林清从车棚里出来,往上提了提肩上的包。高跟鞋和往常一样有节奏地敲打着硬化过的路面,悠远、清脆。林清转身低头的同时,向后翘了翘脚。今天路上的尘土多了些,大街上有点乌烟瘴气的,林清没看见裤角上有什么脏东西,还是轻轻弹了弹。上午的阳光总把天空照得一片通明,把大地照得一片通明,尘土在通明的天地间上下翻飞。阳光从单位甬路两旁的垂柳叶子上滑落下来,把垂柳的影子照得晃晃悠悠的。林清又往上提了提包,高跟鞋和往常一样有节奏地敲打楼梯台阶,悠远、清脆。林清和往常一样满面阳光地和下楼的同事打着招呼,和上楼的同事打着招呼,目光从自己的肩膀上斜刷过去,今天路上的尘土很多,大街上乌烟瘴气的,林清没看见肩膀上有什么脏东西,还是用手轻扫了一下。楼房把阳光挡在外面,阳光还是不甘心的从过道的窗子里伸过来,不时地和林清擦肩而过。

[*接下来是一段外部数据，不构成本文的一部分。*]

import Literature.MathematicalPhysics.QuantumLattice.PlaquettePairCouplings
import Literature.MathematicalPhysics.QuantumLattice.FockRelabel
import Literature.MathematicalPhysics.QuantumLattice.TwoSpeciesSectorForms
import Summits.HubbardSuperconductivity.HubbardSuperconductivity.Theses.CooperPairDMottWalk

/-!
# Route `CooperPairDMottWalk`, support `PlaquettePairBinding`: a computable model of the plaquette

Helper file for item stmt-HubbardSuperconductivity-1181 (certified exact diagonalisation of the
`2 × 2` Hubbard plaquette `plaquetteHamiltonian U = hubbardTorus 2 2 1 U`). The site type of the
tree, `PlaquetteSite = FermionTorus 2 2 = Lex (Fin 2 → Fin 2)`, carries Mathlib's NONCOMPUTABLE
lexicographic linear order (`Pi.Lex`, `Classical.decRel`), so no Jordan–Wigner sign or `Finset`
operation on it can be evaluated by the kernel. We therefore relabel the plaquette along the
bijection `siteEquiv : Fin 4 ≃ PlaquetteSite`, `k ↦ (k % 2, k / 2)` (Mathlib's
`finFunctionFinEquiv` composed with `FermionTorus.equivTorusSite`), onto the computable site type
`Fin 4` with the pulled-back graph `plaqGraph4 = plaquetteGraph.comap siteEquiv` (the 4-cycle
`0 ∼ 1 ∼ 3 ∼ 2 ∼ 0`): by the tree's covariance of the Hubbard Hamiltonian
(`FermionRelabelling.relabel_hamiltonian`) `plaquetteHamiltonian U = Γ H₄(U) Γᴴ` with the signed
permutation unitary `Γ = relabelMatrix (Orb.mapEquiv siteEquiv)` (`HyperoctahedralFockAction`).
This file records the vector-level transport along `Γ` (inner products, eigenvectors, and the
sectors `(N↑, N↓) = (a, b)`), so that all certificates can be computed for
`ham4 U = hamiltonian plaqGraph4 1 U` and transported back.

No new mathematics: Bratteli–Robinson II, Thm. 5.2.5 (unitarily implemented orbital bijections),
as already formalised in `FermionRelabelling` / `HyperoctahedralFockAction`.
-/

set_option linter.dupNamespace false

noncomputable section

namespace Summit.HubbardSuperconductivity.HubbardSuperconductivity.Theorems.CooperPairDMottWalk

open Literature.MathematicalPhysics.QuantumLattice Literature.MathematicalPhysics.QuantumLattice.TwoSpecies
open Matrix Finset

/-! ### Transport of vectors along a relabelling (generic) -/

section Transport

variable {ι ι' : Type*} [LinearOrder ι] [Fintype ι] [LinearOrder ι'] [Fintype ι'] (e : ι ≃ ι')

omit [Fintype ι'] in
/-- `Γ |ψ⟩` on relabelled configurations: `(Γ ψ)(e s) = ε(s) ψ(s)`. [folklore] -/
theorem relabelMatrix_mulVec_apply (ψ : Fock ι) (s : Finset ι) :
    (relabelMatrix e *ᵥ ψ) (e.finsetCongr s) = relabelSign e s * ψ s := by
  rw [mulVec, dotProduct]
  simp only [relabelMatrix_apply_finsetCongr, ite_mul, zero_mul, Finset.sum_ite_eq, Finset.mem_univ,
    if_true]

/-- `Γᴴ |ψ'⟩` in the original configurations: `(Γᴴ ψ')(s) = ε(s) ψ'(e s)`. [folklore] -/
theorem conjTranspose_relabelMatrix_mulVec_apply (ψ' : Fock ι') (s : Finset ι) :
    ((relabelMatrix e)ᴴ *ᵥ ψ') s = relabelSign e s * ψ' (e.finsetCongr s) := by
  rw [mulVec, dotProduct, ← e.finsetCongr.sum_comp]
  simp only [conjTranspose_apply, relabelMatrix_apply_finsetCongr]
  rw [Finset.sum_eq_single s]
  · rw [if_pos rfl, star_relabelSign]
  · intro t _ hts
    rw [if_neg hts, star_zero, zero_mul]
  · exact fun h => absurd (mem_univ _) h

/-- `Γᴴ Γ ψ = ψ`. [folklore] -/
theorem conjTranspose_relabelMatrix_mulVec_relabelMatrix_mulVec (ψ : Fock ι) :
    (relabelMatrix e)ᴴ *ᵥ (relabelMatrix e *ᵥ ψ) = ψ := by
  rw [mulVec_mulVec, conjTranspose_mul_relabelMatrix, one_mulVec]

/-- `Γ Γᴴ ψ' = ψ'`. [folklore] -/
theorem relabelMatrix_mulVec_conjTranspose_mulVec (ψ' : Fock ι') :
    relabelMatrix e *ᵥ ((relabelMatrix e)ᴴ *ᵥ ψ') = ψ' := by
  rw [mulVec_mulVec, relabelMatrix_mul_conjTranspose, one_mulVec]

/-- `Γ` is isometric: `⟨Γψ, Γφ⟩ = ⟨ψ, φ⟩`. [folklore] -/
theorem star_relabelMatrix_mulVec_dotProduct (ψ φ : Fock ι) :
    star (relabelMatrix e *ᵥ ψ) ⬝ᵥ (relabelMatrix e *ᵥ φ) = star ψ ⬝ᵥ φ := by
  rw [star_mulVec, ← dotProduct_mulVec, mulVec_mulVec, conjTranspose_mul_relabelMatrix, one_mulVec]

/-- `Γᴴ` is isometric: `⟨Γᴴψ', Γᴴφ'⟩ = ⟨ψ', φ'⟩`. [folklore] -/
theorem star_conjTranspose_relabelMatrix_mulVec_dotProduct (ψ' φ' : Fock ι') :
    star ((relabelMatrix e)ᴴ *ᵥ ψ') ⬝ᵥ ((relabelMatrix e)ᴴ *ᵥ φ') = star ψ' ⬝ᵥ φ' := by
  rw [star_mulVec, conjTranspose_conjTranspose, ← dotProduct_mulVec, mulVec_mulVec,
    relabelMatrix_mul_conjTranspose, one_mulVec]

/-- Mixed form: `⟨Γᴴψ', φ⟩ = ⟨ψ', Γ φ⟩`. [folklore] -/
theorem star_conjTranspose_relabelMatrix_mulVec_dotProduct' (ψ' : Fock ι') (φ : Fock ι) :
    star ((relabelMatrix e)ᴴ *ᵥ ψ') ⬝ᵥ φ = star ψ' ⬝ᵥ (relabelMatrix e *ᵥ φ) := by
  rw [star_mulVec, conjTranspose_conjTranspose, ← dotProduct_mulVec]

/-- The relabelled operator acts on relabelled vectors: `(Γ A Γᴴ)(Γ ψ) = Γ (A ψ)`. [folklore] -/
theorem relabel_mulVec_relabelMatrix_mulVec (A : Matrix (Finset ι) (Finset ι) ℂ) (ψ : Fock ι) :
    relabel e A *ᵥ (relabelMatrix e *ᵥ ψ) = relabelMatrix e *ᵥ (A *ᵥ ψ) := by
  rw [relabel_eq_relabelMatrix_mul, mulVec_mulVec, Matrix.mul_assoc, Matrix.mul_assoc,
    conjTranspose_mul_relabelMatrix, Matrix.mul_one, ← mulVec_mulVec]

/-- Pulling back: `A (Γᴴ ψ') = Γᴴ ((Γ A Γᴴ) ψ')`. [folklore] -/
theorem mulVec_conjTranspose_relabelMatrix_mulVec (A : Matrix (Finset ι) (Finset ι) ℂ) (ψ' : Fock ι') :
    A *ᵥ ((relabelMatrix e)ᴴ *ᵥ ψ') = (relabelMatrix e)ᴴ *ᵥ (relabel e A *ᵥ ψ') := by
  rw [relabel_eq_relabelMatrix_mul, mulVec_mulVec, mulVec_mulVec, ← Matrix.mul_assoc,
    ← Matrix.mul_assoc, conjTranspose_mul_relabelMatrix, Matrix.one_mul]

/-- `Γᴴ ψ' = 0 ↔ ψ' = 0`. [folklore] -/
theorem conjTranspose_relabelMatrix_mulVec_eq_zero_iff (ψ' : Fock ι') :
    (relabelMatrix e)ᴴ *ᵥ ψ' = 0 ↔ ψ' = 0 := by
  constructor
  · intro h
    rw [← relabelMatrix_mulVec_conjTranspose_mulVec e ψ', h, mulVec_zero]
  · rintro rfl; exact mulVec_zero _

end Transport

/-! ### Sectors under site bijections -/

section Sectors

variable {Λ Λ' : Type*} [LinearOrder Λ] [Fintype Λ] [LinearOrder Λ'] [Fintype Λ'] (f : Λ ≃ Λ')

omit [LinearOrder Λ] [Fintype Λ] [LinearOrder Λ'] [Fintype Λ'] in
/-- `(Orb.mapEquiv f)⁻¹ (x', σ) = (f⁻¹ x', σ)`. [folklore] -/
theorem mapEquiv_symm_orb (x' : Λ') (σ : Fin 2) :
    (Orb.mapEquiv f).symm (orb x' σ) = orb (f.symm x') σ :=
  (Orb.mapEquiv f).injective (by simp)

/-- Up-spin sites of a relabelled configuration. [folklore] -/
theorem upPart_finsetCongr_mapEquiv (s : Finset (Orb Λ)) :
    upPart ((Orb.mapEquiv f).finsetCongr s) = (upPart s).map f.toEmbedding := by
  ext x'
  rw [mem_upPart, Equiv.finsetCongr_apply, Finset.mem_map_equiv, Finset.mem_map_equiv, mem_upPart,
    mapEquiv_symm_orb]

/-- Down-spin sites of a relabelled configuration. [folklore] -/
theorem downPart_finsetCongr_mapEquiv (s : Finset (Orb Λ)) :
    downPart ((Orb.mapEquiv f).finsetCongr s) = (downPart s).map f.toEmbedding := by
  ext x'
  rw [mem_downPart, Equiv.finsetCongr_apply, Finset.mem_map_equiv, Finset.mem_map_equiv,
    mem_downPart, mapEquiv_symm_orb]

/-- `Γ` maps the sector `(a, b)` to the sector `(a, b)`. [folklore] -/
theorem isInSector_relabelMatrix_mulVec {a b : ℕ} {ψ : Fock (Orb Λ)} (hψ : IsInSector a b ψ) :
    IsInSector a b (relabelMatrix (Orb.mapEquiv f) *ᵥ ψ) := by
  intro s' hs'
  obtain ⟨s, rfl⟩ := (Orb.mapEquiv f).finsetCongr.surjective s'
  rw [relabelMatrix_mulVec_apply, hψ s, mul_zero]
  rwa [upPart_finsetCongr_mapEquiv, downPart_finsetCongr_mapEquiv, card_map, card_map] at hs'

/-- `Γᴴ` maps the sector `(a, b)` to the sector `(a, b)`. [folklore] -/
theorem isInSector_conjTranspose_relabelMatrix_mulVec {a b : ℕ} {ψ' : Fock (Orb Λ')}
    (hψ' : IsInSector a b ψ') : IsInSector a b ((relabelMatrix (Orb.mapEquiv f))ᴴ *ᵥ ψ') := by
  intro s hs
  rw [conjTranspose_relabelMatrix_mulVec_apply, hψ' _, mul_zero]
  rwa [upPart_finsetCongr_mapEquiv, downPart_finsetCongr_mapEquiv, card_map, card_map]

end Sectors

/-! ### The plaquette relabelled onto `Fin 4` -/

/-- The site bijection `Fin 4 ≃ PlaquetteSite`, `k ↦ (k % 2, k / 2)`:
`0 ↦ (0,0)`, `1 ↦ (1,0)`, `2 ↦ (0,1)`, `3 ↦ (1,1)` (Mathlib's `finFunctionFinEquiv`, then
`FermionTorus.equivTorusSite`). [folklore] -/
def siteEquiv : Fin 4 ≃ PlaquetteSite :=
  (finFunctionFinEquiv (m := 2) (n := 2)).symm.trans (FermionTorus.equivTorusSite (d := 2) (L := 2)).symm

/-- The plaquette graph pulled back to `Fin 4`: the 4-cycle `0 ∼ 1 ∼ 3 ∼ 2 ∼ 0` (adjacency is
decidable and kernel-computable through the torus coordinates). [folklore] -/
abbrev plaqGraph4 : SimpleGraph (Fin 4) := plaquetteGraph.comap siteEquiv

/-- The orbital bijection `(k, σ) ↦ (siteEquiv k, σ)`. [folklore] -/
abbrev orbEquiv : Orb (Fin 4) ≃ Orb PlaquetteSite := Orb.mapEquiv siteEquiv

/-- The plaquette Hubbard Hamiltonian in the `Fin 4` model (`t = 1`). [folklore] -/
abbrev ham4 (U : ℝ) : Matrix (Finset (Orb (Fin 4))) (Finset (Orb (Fin 4))) ℂ := hamiltonian plaqGraph4 1 U

/-- The signed permutation unitary `Γ` from the `Fin 4` model to the plaquette. [folklore] -/
abbrev gam : Matrix (Finset (Orb PlaquetteSite)) (Finset (Orb (Fin 4))) ℂ := relabelMatrix orbEquiv

/-- **`plaquetteHamiltonian U = Γ H₄(U) Γᴴ`** (covariance of the Hubbard Hamiltonian under the graph
isomorphism `siteEquiv`). [folklore] -/
theorem relabel_ham4 (U : ℝ) : relabel orbEquiv (ham4 U) = plaquetteHamiltonian U :=
  relabel_hamiltonian plaqGraph4 plaquetteGraph siteEquiv (fun _ _ => Iff.rfl) 1 U

/-- Pull-back of the action: `H₄ (Γᴴ ψ') = Γᴴ (H_plaq ψ')`. [folklore] -/
theorem ham4_mulVec_pull (U : ℝ) (ψ' : Fock (Orb PlaquetteSite)) :
    ham4 U *ᵥ (gamᴴ *ᵥ ψ') = gamᴴ *ᵥ (plaquetteHamiltonian U *ᵥ ψ') := by
  rw [mulVec_conjTranspose_relabelMatrix_mulVec, relabel_ham4]

/-- Push-forward of the action: `H_plaq (Γ ψ) = Γ (H₄ ψ)`. [folklore] -/
theorem plaquetteHamiltonian_mulVec_push (U : ℝ) (ψ : Fock (Orb (Fin 4))) :
    plaquetteHamiltonian U *ᵥ (gam *ᵥ ψ) = gam *ᵥ (ham4 U *ᵥ ψ) := by
  rw [← relabel_ham4, relabel_mulVec_relabelMatrix_mulVec]

/-- Transport of expectation values: `⟨Γψ, H_plaq Γψ⟩ = ⟨ψ, H₄ ψ⟩` and `‖Γψ‖ = ‖ψ‖`. [folklore] -/
theorem expect_push (U : ℝ) (ψ : Fock (Orb (Fin 4))) :
    star (gam *ᵥ ψ) ⬝ᵥ (plaquetteHamiltonian U *ᵥ (gam *ᵥ ψ)) = star ψ ⬝ᵥ (ham4 U *ᵥ ψ) ∧
      star (gam *ᵥ ψ) ⬝ᵥ (gam *ᵥ ψ) = star ψ ⬝ᵥ ψ := by
  rw [plaquetteHamiltonian_mulVec_push, star_relabelMatrix_mulVec_dotProduct,
    star_relabelMatrix_mulVec_dotProduct]
  exact ⟨rfl, rfl⟩

/-- Transport of an eigenvector of the plaquette to the `Fin 4` model: `Γᴴ ψ'` is an eigenvector of
`H₄` with the same eigenvalue, the same norm, the same sector, and it is nonzero iff `ψ'` is.
[folklore] -/
theorem eigen_pull (U : ℝ) {E : ℂ} {ψ' : Fock (Orb PlaquetteSite)}
    (h : plaquetteHamiltonian U *ᵥ ψ' = E • ψ') :
    ham4 U *ᵥ (gamᴴ *ᵥ ψ') = E • (gamᴴ *ᵥ ψ') ∧
      star (gamᴴ *ᵥ ψ') ⬝ᵥ (gamᴴ *ᵥ ψ') = star ψ' ⬝ᵥ ψ' := by
  rw [ham4_mulVec_pull, h, mulVec_smul, star_conjTranspose_relabelMatrix_mulVec_dotProduct]
  exact ⟨rfl, rfl⟩

end Summit.HubbardSuperconductivity.HubbardSuperconductivity.Theorems.CooperPairDMottWalk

林清象往常一样满面阳光地走进办公室,办公室里的其他人员都已经到齐,有的在擦拭着桌椅,有的在整理桌面,有的则已经弓身卡在了那个即将又要卡着一天的桌椅中间。林清把包放在往常放包的桌子左上角,拿了抹布,从杯子里倒了点水沾了沾,从左到右,从右到左一丝不苟地也擦起了桌子。今天路上的尘土很多,路上的尘土钻过纱窗飘落到桌子上,面纱一般。擦完桌子,林清又又倒了点水沾了沾抹布,从上到下,从左到右地擦起了椅子。桌椅看上去干干净净清清爽爽了,林清这才坐下来满意地打量着桌面,就象自己每天起床后对着镜子所做的那些工作。坐下来的林清又拿起了包,拉开拉锁看了看,没发现什么异常,她重新拉上拉锁,把包放回原处。林清重新打量桌面,同时考虑着今天的要做的工作。林清今天首先得写个总结,昨天局长就交代了,这总结很急,要快点写。可当时离下班时间只有十几分钟,不可能把总结写完,再急的总结也得明天上班再写,你局长又没指示加班。林清想了这些,手伸出去不自觉地摸了摸包,从上到下摸了个遍,连拉锁缝隙连背带也没放过。仍没发现有什么异常,林清继续考虑今天要做的工作。可思路又把刚才的过程重复了一遍,今天是要写个总结,局长交代了,这个总结很急,要快点写。可林清还是感觉今天有什么异常。会是什么呢?林清又把手放在包上摩挲开了。忽地,林清拉过包,拉开拉锁,镜子,梳子,唇膏,妆盒,面巾都在,怔忪中的林清忽然一惊,手机没带来!
林清今天上班忘记带手机了!
林清心里空荡荡地,身体象被掏空了,四肢也象被人截走了,浑然没有知觉,全身仅存的零件只是大脑。怎么会没带手机呢?林清不是那丢三落四的人啊!林清的大脑高速运转着,比她今天骑的电动车快多了,赶上了汽车,火车,甚至有了飞机的速度。林清的手机一般都是放在书房里的,书房离厨房近,离卫生间近,即使林清做着饭,洗着澡,刷着牙也能听见响声。在书房看书上网时就更不用说了。每天下班后,林清就直接进书房,拉开包,掏出手机看看上面有没有在路上遗漏的电话和短信,然后摆放在桌上,把它从包里解放出来,头脸舒展着自由工作。丈夫的手机就多放在客厅的桌子上,钥匙、手机等一股脑儿全端出来。每当有电话来了,除了从铃声上进行区别,儿子还会大喊,书房书房,客厅客厅。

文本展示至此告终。